Je ne suis pas journaliste, alors je n’ai qu’une idée assez éloignée de ces questions. Des avis éclairés m’intéresseraient…
Le Monde a publié un dossier accusant l’armée syrienne d’utiliser des armes chimiques. Rien à redire.
En revanche, aujourd’hui, l’information principale est le fait que les journalistes auteurs de ce reportage auraient ramené des échantillons, les ont confié à « la France » qui va les analyser : Armes chimiques en Syrie : des analyses à venir en France
▻http://www.liberation.fr/monde/2013/05/28/armes-chimiques-en-syrie-des-analyses-a-venir-en-france_906200
La France va analyser les échantillons de potentielles armes chimiques rapportés de Syrie par des journalistes du quotidien le Monde, a annoncé mardi un haut responsable français sous couvert de l’anonymat. « Des échantillons nous ont été remis (par les journalistes du Monde). Nous sommes d’accord pour procéder à des analyses », a déclaré ce haut responsable.

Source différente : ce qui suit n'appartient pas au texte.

/-- STUB X2 `NonProliferation` = stmt-CriticalPhenomena-4444 VERBATIM (crux r2 of route
`PercNonProliferation`, shared): at most `M` spanning box-clusters with probability `≥ c` along
infinitely many `n`. -/
theorem stub_nonProliferation :
    ∃ (M : ℕ) (c : ℝ), 0 < c ∧ ∃ᶠ n : ℕ in Filter.atTop, c ≤ (Literature.Probability.Percolation.bondPercolation (Literature.Probability.LatticeModels.zdGraph 3) (Literature.Probability.Percolation.criticalProbI 3)).real {ω | ¬ ∃ x : Fin (M + 1) → Literature.Probability.LatticeModels.Site 3, (∀ i, x i ∈ Literature.Probability.LatticeModels.box 3 n) ∧ (∀ i, ∃ y ∈ Literature.Probability.LatticeModels.innerBoundary (Literature.Probability.LatticeModels.zdGraph 3) (Literature.Probability.LatticeModels.box 3 (2 * n)), ω ∈ Literature.Probability.Percolation.openConnIn ↑(Literature.Probability.LatticeModels.box 3 (2 * n)) (x i) y) ∧ ∀ i j, i ≠ j → ω ∉ Literature.Probability.Percolation.openConnIn ↑(Literature.Probability.LatticeModels.box 3 (2 * n)) (x i) (x j)} := by
  sorry

open Helpers in
/-- **The split of `ArmMassNSA` (stmt-CriticalPhenomena-7058), proved:**
`ClusterMassAnticoncentration → NonProliferation → ArmMassNSA`.  The first hypothesis is the
squared-cluster-moment lower bound `c₁ Σ_{x,y∈B(n)} P_{p_c}(x ↔ ∂⁻B(2n) ∧ x ↔ y, inside B(2n)) ≤
Var(M_n)` for all large `n`; the second is VERBATIM the crux `NonProliferation` of route
`PercNonProliferation` (stmt-CriticalPhenomena-4444: at most `M` spanning box-clusters with
probability `≥ c` along infinitely many `n`).  At a common good scale the two-case estimate
`variance_lower_of_fewClusters` gives `Var(M_n) ≥ (min c₁ 1) c / (8(M+1)) · (E M_n)²`. [folklore] -/
theorem ArmMassNSA_of
    (hA : ∃ c : ℝ, 0 < c ∧ ∀ᶠ n : ℕ in Filter.atTop, c * (∑ x ∈ Literature.Probability.LatticeModels.box 3 n, ∑ y ∈ Literature.Probability.LatticeModels.box 3 n, (Literature.Probability.Percolation.bondPercolation (Literature.Probability.LatticeModels.zdGraph 3) (Literature.Probability.Percolation.criticalProbI 3)).real ({ω | ∃ z ∈ Literature.Probability.LatticeModels.innerBoundary (Literature.Probability.LatticeModels.zdGraph 3) (Literature.Probability.LatticeModels.box 3 (2 * n)), ω ∈ Literature.Probability.Percolation.openConnIn ↑(Literature.Probability.LatticeModels.box 3 (2 * n)) x z} ∩ Literature.Probability.Percolation.openConnIn ↑(Literature.Probability.LatticeModels.box 3 (2 * n)) x y)) ≤ ProbabilityTheory.variance (fun ω => ∑ x ∈ Literature.Probability.LatticeModels.box 3 n, Set.indicator {ω' | ∃ y ∈ Literature.Probability.LatticeModels.innerBoundary (Literature.Probability.LatticeModels.zdGraph 3) (Literature.Probability.LatticeModels.box 3 (2 * n)), ω' ∈ Literature.Probability.Percolation.openConnIn ↑(Literature.Probability.LatticeModels.box 3 (2 * n)) x y} (fun _ => (1 : ℝ)) ω) (Literature.Probability.Percolation.bondPercolation (Literature.Probability.LatticeModels.zdGraph 3) (Literature.Probability.Percolation.criticalProbI 3)))
    (hNP : ∃ (M : ℕ) (c : ℝ), 0 < c ∧ ∃ᶠ n : ℕ in Filter.atTop, c ≤ (Literature.Probability.Percolation.bondPercolation (Literature.Probability.LatticeModels.zdGraph 3) (Literature.Probability.Percolation.criticalProbI 3)).real {ω | ¬ ∃ x : Fin (M + 1) → Literature.Probability.LatticeModels.Site 3, (∀ i, x i ∈ Literature.Probability.LatticeModels.box 3 n) ∧ (∀ i, ∃ y ∈ Literature.Probability.LatticeModels.innerBoundary (Literature.Probability.LatticeModels.zdGraph 3) (Literature.Probability.LatticeModels.box 3 (2 * n)), ω ∈ Literature.Probability.Percolation.openConnIn ↑(Literature.Probability.LatticeModels.box 3 (2 * n)) (x i) y) ∧ ∀ i j, i ≠ j → ω ∉ Literature.Probability.Percolation.openConnIn ↑(Literature.Probability.LatticeModels.box 3 (2 * n)) (x i) (x j)}) :
    Summit.CriticalPhenomena.PercolationContinuityZ3.Theses.PercNonSelfAveraging.ArmMassNSA := by
  unfold Summit.CriticalPhenomena.PercolationContinuityZ3.Theses.PercNonSelfAveraging.ArmMassNSA
  obtain ⟨c₁, hc₁, hev⟩ := hA
  obtain ⟨M, c, hc, hfreq⟩ := hNP
  refine ⟨min c₁ 1 * c / (8 * (M + 1)), by positivity, ?_⟩
  refine (hfreq.and_eventually hev).mono ?_
  rintro n ⟨hG, hAn⟩
  exact variance_lower_of_fewClusters (box 3 n)
    (fun x => {ω | ∃ z ∈ innerBoundary (zdGraph 3) (box 3 (2 * n)),
      ω ∈ openConnIn (↑(box 3 (2 * n)) : Set (Site 3)) x z})
    (fun x y => openConnIn (↑(box 3 (2 * n)) : Set (Site 3)) x y)
    (bondPercolation (zdGraph 3) (criticalProbI 3))
    (fun x => measurableSet_toBdry (2 * n) x) (fun x y => DCT16.measurableSet_openConnIn _ x y)
    (fun x hx ω => openConnIn_box_refl hx ω) (fun x y ω h => openConnIn_symm_mem h)
    (fun x y z ω h h' => openConnIn_trans_mem h h') M
    (MeanCauchySchwarz.measurableSet_spanningFamily 3 n (2 * n) M).compl (fun ω hω => hω)
    hc hc₁ hG hAn

/-- The same split with the second hypothesis spelled as the sibling route's decl
`PercNonProliferation.NonProliferation` (stmt-CriticalPhenomena-4444 is shared by the two routes).
[folklore] -/
theorem ArmMassNSA_of'
    (hA : ∃ c : ℝ, 0 < c ∧ ∀ᶠ n : ℕ in Filter.atTop, c * (∑ x ∈ Literature.Probability.LatticeModels.box 3 n, ∑ y ∈ Literature.Probability.LatticeModels.box 3 n, (Literature.Probability.Percolation.bondPercolation (Literature.Probability.LatticeModels.zdGraph 3) (Literature.Probability.Percolation.criticalProbI 3)).real ({ω | ∃ z ∈ Literature.Probability.LatticeModels.innerBoundary (Literature.Probability.LatticeModels.zdGraph 3) (Literature.Probability.LatticeModels.box 3 (2 * n)), ω ∈ Literature.Probability.Percolation.openConnIn ↑(Literature.Probability.LatticeModels.box 3 (2 * n)) x z} ∩ Literature.Probability.Percolation.openConnIn ↑(Literature.Probability.LatticeModels.box 3 (2 * n)) x y)) ≤ ProbabilityTheory.variance (fun ω => ∑ x ∈ Literature.Probability.LatticeModels.box 3 n, Set.indicator {ω' | ∃ y ∈ Literature.Probability.LatticeModels.innerBoundary (Literature.Probability.LatticeModels.zdGraph 3) (Literature.Probability.LatticeModels.box 3 (2 * n)), ω' ∈ Literature.Probability.Percolation.openConnIn ↑(Literature.Probability.LatticeModels.box 3 (2 * n)) x y} (fun _ => (1 : ℝ)) ω) (Literature.Probability.Percolation.bondPercolation (Literature.Probability.LatticeModels.zdGraph 3) (Literature.Probability.Percolation.criticalProbI 3)))
    (hNP : Summit.CriticalPhenomena.PercolationContinuityZ3.Theses.PercNonProliferation.NonProliferation) :
    Summit.CriticalPhenomena.PercolationContinuityZ3.Theses.PercNonSelfAveraging.ArmMassNSA :=
  ArmMassNSA_of hA hNP

/-- The line closes the crux from its two stubs (kernel-checked composition; the stubs carry the
only sorries of this file). -/
theorem ArmMassNSA_of_stubs :
    Summit.CriticalPhenomena.PercolationContinuityZ3.Theses.PercNonSelfAveraging.ArmMassNSA :=
  ArmMassNSA_of stub_clusterMassAnticoncentration stub_nonProliferation

end Summit.CriticalPhenomena.PercolationContinuityZ3.Cruxes.ArmMassNSA.SplitNonproliferation

end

J’ai donc deux questions d’ordre déontologique :
1. Est-il « normal » que des journalistes, ou d’ailleurs n’importe quels citoyens, ramènent des échantillons de présumées « armes chimiques » dans ses valises ? Je veux dire, ça prend quelle forme ? Ça passe en soute ou en bagage à main ? Autrement dit : c’est normal qu’un journaliste ramène à Paris des produits qu’il suspecte être mortels « pour analyse » ?
2. Les pays occidentaux ont déjà annoncé plusieurs fois qu’ils pourraient engager une action militaire s’ils détenaient la preuve de l’usage d’armes chimiques en Syrie, et on sait que la France fait partie des pays les plus pressés d’en découdre. Ainsi, autant il est normal qu’un journaliste témoigne de ce qu’il a vu, autant le coup de l’échantillon gentiment livré aux services français avec couverture médiatique qui va bien, j’ai un doute sur l’aspect déontologique. On sait (ou pas) que l’ONU a une enquête en cours, que les Russes (et le gouvernement syrien) réclament une commission d’enquête internationale « équilibrée » dans son composition (c’est à dire pas seulement des Occidentaux), pour éviter qu’un Fabius (ou autre) ne se pointe au Conseil de sécurité en agitant une petit fiole de pseudo-anthrax et des photos truquées. (Parce que ce genre de chose s’est déjà vu.)
Je vois deux difficultés ici :
(a) le fait qu’un journaliste devienne acteur dans le possible déclenchement d’une intervention militaire ; le témoignage direct est une chose, la petite fiole d’échantillon en est une autre ; mais PPDA n’avait-il pas « sauvé » un petit irakien ?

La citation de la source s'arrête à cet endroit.